We are here to celebrate the outstanding scenic roads of America, and to recognize the strong commitment that Minnesota DOT has made to environmental excellence. During this week in which we mark Earth Day, it is important to emphasize that President Bush, Transportation Secretary Norman Mineta, and all of U.S. DOT remain committed to good stewardship of America's resources. The grants we are announcing will help protect and enhance roads representing the best of our nation's heritage and natural beauty.

I want to thank Senator Coleman, the former Mayor of St. Paul; Lt. Gov. Molnau; and St. Paul Congresswoman Betty McCollum, represented today by Emily Lawrence, Congressman Gil Gutknecht, represented by Dick Larson, and Congressman John Kline, represented by Larry Johnson, for their continued support of Minnesota's scenic byways.

And thanks to Wayne Sames, John Edman, Jim Pederson and Dick Elasky, the Representatives who serve on the Scenic Byways commission, and to the scenic byway project coordinators who join us today from across Minnesota. I hope that you realize how many Minnesotans, and how many Americans, benefit from your hard work and dedication to these beautiful and historic roads.

So I am very pleased to be here to provide grant funding that will maintain and improve nine impressive scenic byways that reach every corner of the state - roads such as:

  • the North Shore Scenic Drive, which takes in the unspoiled scenery of eight state parks and a national forest, as it follows the north shore of Lake Superior from Duluth to Grand Portage,

  • the Historic Bluff Country Scenic Byway, the state's southernmost trail that in many ways connects modern Minnesota to its past, and,

  • the Great River Road, which passes just outside this window.

But this event also spotlights the 206 projects in 42 states that will share $24 million in Federal Highway scenic byway grants. Like those in other states that we seek to enhance through this program, Minnesota's byways connect us to our country's beauty, history and culture. Grants stress the importance of local decision-making. This is Washington saying, "We're here to help, not tell you what to do." Grants also can fuel economic growth so each community can be the architect of their own future.

America's Byways are a big part of who we are -- they represent our freedom to follow the open road . . . our freedom to discover. They help us reconnect to what is real. They help us get in touch with the land and its people.

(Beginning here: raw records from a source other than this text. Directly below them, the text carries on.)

import Mathlib
import HarnessLib
import Literature.Geometry.DiscreteGeometry.KissingPatterns

/-!
# FrustratedLawDichotomy · crux `AperiodicFrustratedLawGap` (stmt-AtomisticToContinuum-27623) — ROBUST GOODNESS IS AN OPEN CONDITION
# in the local matching topology (decomp-a2c, prover hand 2, structural share, generation 7; route-independent module)

Companion of `FrustratedLawDichotomyLocalCloseOrder` (the local-close-order door `LCO → R_GSC`).  A ROBUSTLY GOOD atom `p` of a point set
`Y ⊆ ℝ³` for a pattern `Pat` of unit vectors (the fcc or hcp kissing pattern) is given by a scale `d > 0`, a tolerance `η < 1/20`, a gap
`γ > 0`, a linear isometry `A` and shell atoms `t : Pat → ℝ³` with: `t u ∈ Y` and `‖(t u − p) − d•A u‖ ≤ η·d`; `d` is the nearest-neighbour
distance of `p` in `Y` (`d ≤ dist s p` for all atoms `s ≠ p`, attained up to `≤`); and the shell sphere is clean (every atom `s ≠ p` with
`dist s p < 13/10·d + γ` has `dist s p ≤ 13/10·d − γ` and is some `t u`) — the clause shape of
`FrustratedLawDichotomyTextureAllBad.not_robustGood_of_texture` with `s ∈ Y` for `μ {s} ≠ 0`.

`robustGood_transfer`: if `Y'` is `7/10`-separated and two-way `ε`-matched with `Y` on the closed ball of radius
`R ≥ ‖p‖ + 13/10·d + γ + ε` about `0` (the two clauses of `Literature…BallMatch ε R 0 Y' Y`, written with `‖·‖`), and `ε > 0` is small
(`10ε ≤ γ`, `10ε ≤ (1/20 − η)·d`, `4ε < 7/10`), then the atom `p'` of `Y'` matched to `p` is robustly good in `Y'` for the same pattern and
isometry, with scale `d'`, `|d' − d| ≤ 2ε`, tolerance `(1/20 + η)/2` and gap `γ/2`.  Hence robust goodness (with its parameters degraded by an
explicit, `ε`-independent amount) survives local limits in either direction; `FrustratedLawDichotomyLocalCloseOrderUniform` uses it to upgrade
`LCO` («every rooted separated exact μ-equilibrium of `V_LJ` has a robustly good atom») to a UNIFORM statement by compactness.
`[folklore]` (elementary metric bookkeeping).
-/

noncomputable section

namespace Summit.AtomisticToContinuum.Crystallization.Theorems.FrustratedLawDichotomyLocalCloseOrderStability

open Literature.Geometry.DiscreteGeometry

/-- Shell bounds: if `‖(q − p) − d•v‖ ≤ η·d` with `‖v‖ = 1` and `d ≥ 0` then `d − η·d ≤ dist q p ≤ d + η·d`. [folklore] -/
theorem dist_shell_bounds {p q v : EuclideanSpace ℝ (Fin 3)} {d η : ℝ} (hv : ‖v‖ = 1) (hd : 0 ≤ d)
    (h : ‖(q - p) - d • v‖ ≤ η * d) : d - η * d ≤ dist q p ∧ dist q p ≤ d + η * d := by
  have h1 : ‖d • v‖ = d := by rw [norm_smul, hv, mul_one, Real.norm_of_nonneg hd]
  have h2 : |‖q - p‖ - ‖d • v‖| ≤ ‖(q - p) - d • v‖ := abs_norm_sub_norm_le _ _
  rw [h1] at h2
  rw [dist_eq_norm]
  constructor <;> linarith [(abs_le.1 (h2.trans h)).1, (abs_le.1 (h2.trans h)).2]

/-- In a `7/10`-separated set two atoms at distance `< 7/10` coincide. [folklore] -/
theorem eq_of_dist_lt {Y : Set (EuclideanSpace ℝ (Fin 3))}
    (hY : ∀ a ∈ Y, ∀ b ∈ Y, a ≠ b → (7 : ℝ) / 10 ≤ dist a b) {a b : EuclideanSpace ℝ (Fin 3)}
    (ha : a ∈ Y) (hb : b ∈ Y) (h : dist a b < 7 / 10) : a = b := by
  by_contra hne
  exact absurd (hY a ha b hb hne) (not_le.2 h)

/-- **ROBUST GOODNESS TRANSFERS ACROSS A FINE TWO-WAY MATCHING** (see the module docstring for the reading).  Hypotheses: `Y'` is
`7/10`-separated; every atom of `Y` (resp. `Y'`) of norm `≤ R` has an atom of `Y'` (resp. `Y`) within `ε`; `p ∈ Y` is robustly good for the
pattern `Pat` of unit vectors (nonempty) with data `(d, η, γ, A, t)` (`γ > 0` is implied by `10ε ≤ γ`); `ε > 0`, `10ε ≤ γ`, `10ε ≤ (1/20 − η)·d`, `4ε < 7/10`,
`‖p‖ + 13/10·d + γ + ε ≤ R`.  Conclusion: some `p' ∈ Y'` with `dist p' p ≤ ε` is robustly good in `Y'` with data
`(d', (1/20 + η)/2, γ/2, A, t')`, `|d' − d| ≤ 2ε`. [folklore] -/
theorem robustGood_transfer {Y Y' : Set (EuclideanSpace ℝ (Fin 3))} {ε R : ℝ} {p : EuclideanSpace ℝ (Fin 3)}
    (hY' : ∀ a ∈ Y', ∀ b ∈ Y', a ≠ b → (7 : ℝ) / 10 ≤ dist a b)
    (hm₁ : ∀ s ∈ Y, ‖s‖ ≤ R → ∃ a ∈ Y', dist a s ≤ ε)
    (hm₂ : ∀ a ∈ Y', ‖a‖ ≤ R → ∃ s ∈ Y, dist a s ≤ ε)
    {Pat : Finset (EuclideanSpace ℝ (Fin 3))} (hPat : Pat.Nonempty) (hPatn : ∀ u ∈ Pat, ‖u‖ = 1)
    {d η γ : ℝ} {A : EuclideanSpace ℝ (Fin 3) →ₗᵢ[ℝ] EuclideanSpace ℝ (Fin 3)} {t : ↥Pat → EuclideanSpace ℝ (Fin 3)}
    (hp : p ∈ Y) (hd : 0 < d) (hη : η < 1 / 20)
    (ht : ∀ u : ↥Pat, t u ∈ Y ∧ ‖(t u - p) - d • A (u : EuclideanSpace ℝ (Fin 3))‖ ≤ η * d)
    (hnn₁ : ∀ s ∈ Y, s ≠ p → d ≤ dist s p) (hnn₂ : ∃ s ∈ Y, s ≠ p ∧ dist s p ≤ d)
    (hgap : ∀ s ∈ Y, s ≠ p → dist s p < 13 / 10 * d + γ → dist s p ≤ 13 / 10 * d - γ ∧ s ∈ Set.range t)
    (hε : 0 < ε) (hεγ : 10 * ε ≤ γ) (hεη : 10 * ε ≤ (1 / 20 - η) * d) (hε7 : 4 * ε < 7 / 10)
    (hR : ‖p‖ + 13 / 10 * d + γ + ε ≤ R) :
    ∃ p' ∈ Y', dist p' p ≤ ε ∧ ∃ (d' : ℝ) (t' : ↥Pat → EuclideanSpace ℝ (Fin 3)), |d' - d| ≤ 2 * ε ∧ 0 < d' ∧
      (∀ u : ↥Pat, t' u ∈ Y' ∧ ‖(t' u - p') - d' • A (u : EuclideanSpace ℝ (Fin 3))‖ ≤ (1 / 20 + η) / 2 * d') ∧
      (∀ s ∈ Y', s ≠ p' → d' ≤ dist s p') ∧ (∃ s ∈ Y', s ≠ p' ∧ dist s p' ≤ d') ∧
      (∀ s ∈ Y', s ≠ p' → dist s p' < 13 / 10 * d' + γ / 2 → dist s p' ≤ 13 / 10 * d' - γ / 2 ∧ s ∈ Set.range t') := by
  -- norms of the pattern vectors after the isometry
  have hAu : ∀ u : ↥Pat, ‖A (u : EuclideanSpace ℝ (Fin 3))‖ = 1 := fun u => by rw [A.norm_map]; exact hPatn u u.2
  -- `η ≥ 0` (the pattern is nonempty), hence `d ≥ 200 ε`
  obtain ⟨u₀, hu₀⟩ := hPat
  have hη0 : 0 ≤ η := by
    have := (norm_nonneg _).trans (ht ⟨u₀, hu₀⟩).2
    nlinarith
  have hdε : 200 * ε ≤ d := by nlinarith
  -- shell atoms of `Y`: distances to `p`
  have hshell : ∀ u : ↥Pat, d ≤ dist (t u) p ∧ dist (t u) p ≤ 13 / 10 * d - γ := by
    intro u
    have hb := dist_shell_bounds (hAu u) hd.le (ht u).2
    have hne : t u ≠ p := by
      intro h
      have : dist (t u) p = 0 := by rw [h, dist_self]
      nlinarith [hb.1]
    have hlt : dist (t u) p < 13 / 10 * d + γ := by nlinarith [hb.2]
    exact ⟨hnn₁ _ (ht u).1 hne, (hgap _ (ht u).1 hne hlt).1⟩
  have htnorm : ∀ u : ↥Pat, ‖t u‖ ≤ R := by
    intro u
    have h1 : ‖t u‖ ≤ ‖p‖ + dist (t u) p := by
      rw [dist_eq_norm]
      have := norm_add_le p (t u - p)
      rwa [add_sub_cancel] at this
    linarith [(hshell u).2]
  -- the matched centre and the matched shell
  have hpR : ‖p‖ ≤ R := by nlinarith [norm_nonneg p]
  obtain ⟨p', hp'Y, hp'p⟩ := hm₁ p hp hpR
  choose t' ht'Y ht't using fun u : ↥Pat => hm₁ (t u) (ht u).1 (htnorm u)
  -- distances of the matched shell atoms to the matched centre
  have hdist' : ∀ u : ↥Pat, |dist (t' u) p' - dist (t u) p| ≤ 2 * ε := by
    intro u
    rw [abs_le]
    constructor
    · have := dist_triangle4 (t u) (t' u) p' p
      rw [dist_comm (t u) (t' u)] at this
      linarith [ht't u, hp'p]
    · have := dist_triangle4 (t' u) (t u) p p'
      rw [dist_comm p p'] at this
      linarith [ht't u, hp'p]
  -- KEY: near `p'`, every atom of `Y'` is a matched shell atom
  have hkey : ∀ s ∈ Y', s ≠ p' → dist s p' < 13 / 10 * d + γ - 2 * ε →
      ∃ u : ↥Pat, s = t' u ∧ dist s p' ≤ dist (t u) p + 2 * ε ∧ dist (t u) p - 2 * ε ≤ dist s p' := by
    intro s hs hsp hlt
    have hsR : ‖s‖ ≤ R := by
      have h1 : ‖s‖ ≤ ‖p'‖ + dist s p' := by
        rw [dist_eq_norm]
        have := norm_add_le p' (s - p')
        rwa [add_sub_cancel] at this
      have h2 : ‖p'‖ ≤ ‖p‖ + dist p' p := by
        rw [dist_eq_norm]
        have := norm_add_le p (p' - p)
        rwa [add_sub_cancel] at this
      linarith
    obtain ⟨s₀, hs₀Y, hs₀⟩ := hm₂ s hs hsR
    have hs₀p : s₀ ≠ p := by
      intro h
      rw [h] at hs₀
      have : dist s p' < 7 / 10 := by
        have := dist_triangle s p p'
        rw [dist_comm p p'] at this
        linarith
      exact hsp (eq_of_dist_lt hY' hs hp'Y this)
    have hs₀lt : dist s₀ p < 13 / 10 * d + γ := by
      have := dist_triangle4 s₀ s p' p
      rw [dist_comm s₀ s] at this
      linarith
    obtain ⟨-, u, hu⟩ := hgap s₀ hs₀Y hs₀p hs₀lt
    subst hu
    refine ⟨u, ?_, ?_, ?_⟩
    · apply eq_of_dist_lt hY' hs (ht'Y u)
      have := dist_triangle s (t u) (t' u)
      rw [dist_comm (t u) (t' u)] at this
      linarith [ht't u]
    · have := dist_triangle4 s (t u) p p'
      rw [dist_comm p p'] at this
      linarith
    · have := dist_triangle4 (t u) s p' p
      rw [dist_comm (t u) s] at this
      linarith [hp'p]
  -- the new scale: the minimal shell distance, attained at `u₁`
  obtain ⟨u₁, -, hu₁⟩ := Finset.exists_min_image Finset.univ (fun u : ↥Pat => dist (t' u) p') ⟨⟨u₀, hu₀⟩, Finset.mem_univ _⟩
  set d' : ℝ := dist (t' u₁) p' with hd'
  -- `|d' - d| ≤ 2ε`
  obtain ⟨s₂, hs₂Y, hs₂p, hs₂d⟩ := hnn₂
  have hs₂lt : dist s₂ p < 13 / 10 * d + γ := by nlinarith
  obtain ⟨-, u₂, hu₂⟩ := hgap s₂ hs₂Y hs₂p hs₂lt
  have hd'le : d' ≤ d + 2 * ε := by
    have h1 : d' ≤ dist (t' u₂) p' := hu₁ u₂ (Finset.mem_univ _)
    have h2 := (abs_le.1 (hdist' u₂)).2
    rw [hu₂] at h2
    linarith
  have hd'ge : d - 2 * ε ≤ d' := by
    have h2 := (abs_le.1 (hdist' u₁)).1
    linarith [(hshell u₁).1]
  have hd'pos : 0 < d' := by linarith
  refine ⟨p', hp'Y, hp'p, d', t', abs_le.2 ⟨by linarith, by linarith⟩, hd'pos, fun u => ⟨ht'Y u, ?_⟩, ?_, ?_, ?_⟩
  · -- the fit at the new scale
    have hdec : (t' u - p') - d' • A (u : EuclideanSpace ℝ (Fin 3)) =
        ((t u - p) - d • A (u : EuclideanSpace ℝ (Fin 3))) + (t' u - t u) + (p - p') +
          (d - d') • A (u : EuclideanSpace ℝ (Fin 3)) := by
      rw [sub_smul]; abel
    have h1 : ‖(t' u - p') - d' • A (u : EuclideanSpace ℝ (Fin 3))‖ ≤ η * d + ε + ε + 2 * ε := by
      rw [hdec]
      refine (norm_add_le _ _).trans (add_le_add ((norm_add_le _ _).trans (add_le_add ((norm_add_le _ _).trans
        (add_le_add (ht u).2 ?_)) ?_)) ?_)
      · rw [← dist_eq_norm]; exact ht't u
      · rw [← dist_eq_norm, dist_comm]; exact hp'p
      · rw [norm_smul, hAu u, mul_one, Real.norm_eq_abs]
        exact abs_le.2 ⟨by linarith, by linarith⟩
    have h2 : η * d + 4 * ε ≤ (1 / 20 + η) / 2 * d' := by nlinarith
    linarith
  · -- `d'` is the nearest-neighbour distance of `p'`
    intro s hs hsp
    by_cases hlt : dist s p' < 13 / 10 * d + γ - 2 * ε
    · obtain ⟨u, hu, -, -⟩ := hkey s hs hsp hlt
      rw [hu]; exact hu₁ u (Finset.mem_univ _)
    · push Not at hlt
      linarith
  · refine ⟨t' u₁, ht'Y u₁, fun h => ?_, le_rfl⟩
    have : d' = 0 := by rw [hd', h, dist_self]
    linarith
  · -- the clean gap at the new scale
    intro s hs hsp hlt
    have hlt' : dist s p' < 13 / 10 * d + γ - 2 * ε := by nlinarith
    obtain ⟨u, hu, hle, -⟩ := hkey s hs hsp hlt'
    refine ⟨?_, ⟨u, hu.symm⟩⟩
    nlinarith [(hshell u).2]

end Summit.AtomisticToContinuum.Crystallization.Theorems.FrustratedLawDichotomyLocalCloseOrderStability

end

The passage of ISTEA 12 years ago represented a fundamental shift in the way the transportation community and Federal Highway in particular, think about its mission. Before ISTEA, Federal Highway focused like a laser on completing the Interstate system. Almost no one thought an initiative such as Scenic Byways would be an ongoing program.

And here we are.

I'm proud to say Scenic Byways is an important part of what we do today . . . a prime example of how the transportation community and Federal Highways have evolved and matured in the years since ISTEA and its successor act, TEA-21. Today, more than ever, people are seeking what is real and important -- a sense of security, spending time with family, reconnecting.

I also want to note that Minnesota DOT has been recognized with other notable awards for environmental leadership. A state project was one of only twelve national winners of an FHWA "Environmental Excellence Award" just this week. That award was for developing an innovative method to rank the attractiveness of views along highway corridors. It is significant to note that the state of Minnesota has won eight Environmental Excellent awards since the program started in 1995!

There's been a misconception that you're either a good environmental steward or you build transportation projects. The Minnesota DOT and the scenic byway program demonstrate how we can make needed transportation improvements while preserving and enhancing our scenic vistas and important landscapes.

It is my pleasure, on behalf of President Bush, Secretary Mineta, and the entire Department of Transportation, to deliver this check for $696,456 to Lt. Gov. Molnau. Additionally, I'd like to present the Lt. Gov. with the 2003 Federal Highway Administration Environmental Excellence Award for excellence in environmental research.

Congratulations to all of you and to your state for recognizing, preserving, and sharing the jewels of our transportation system.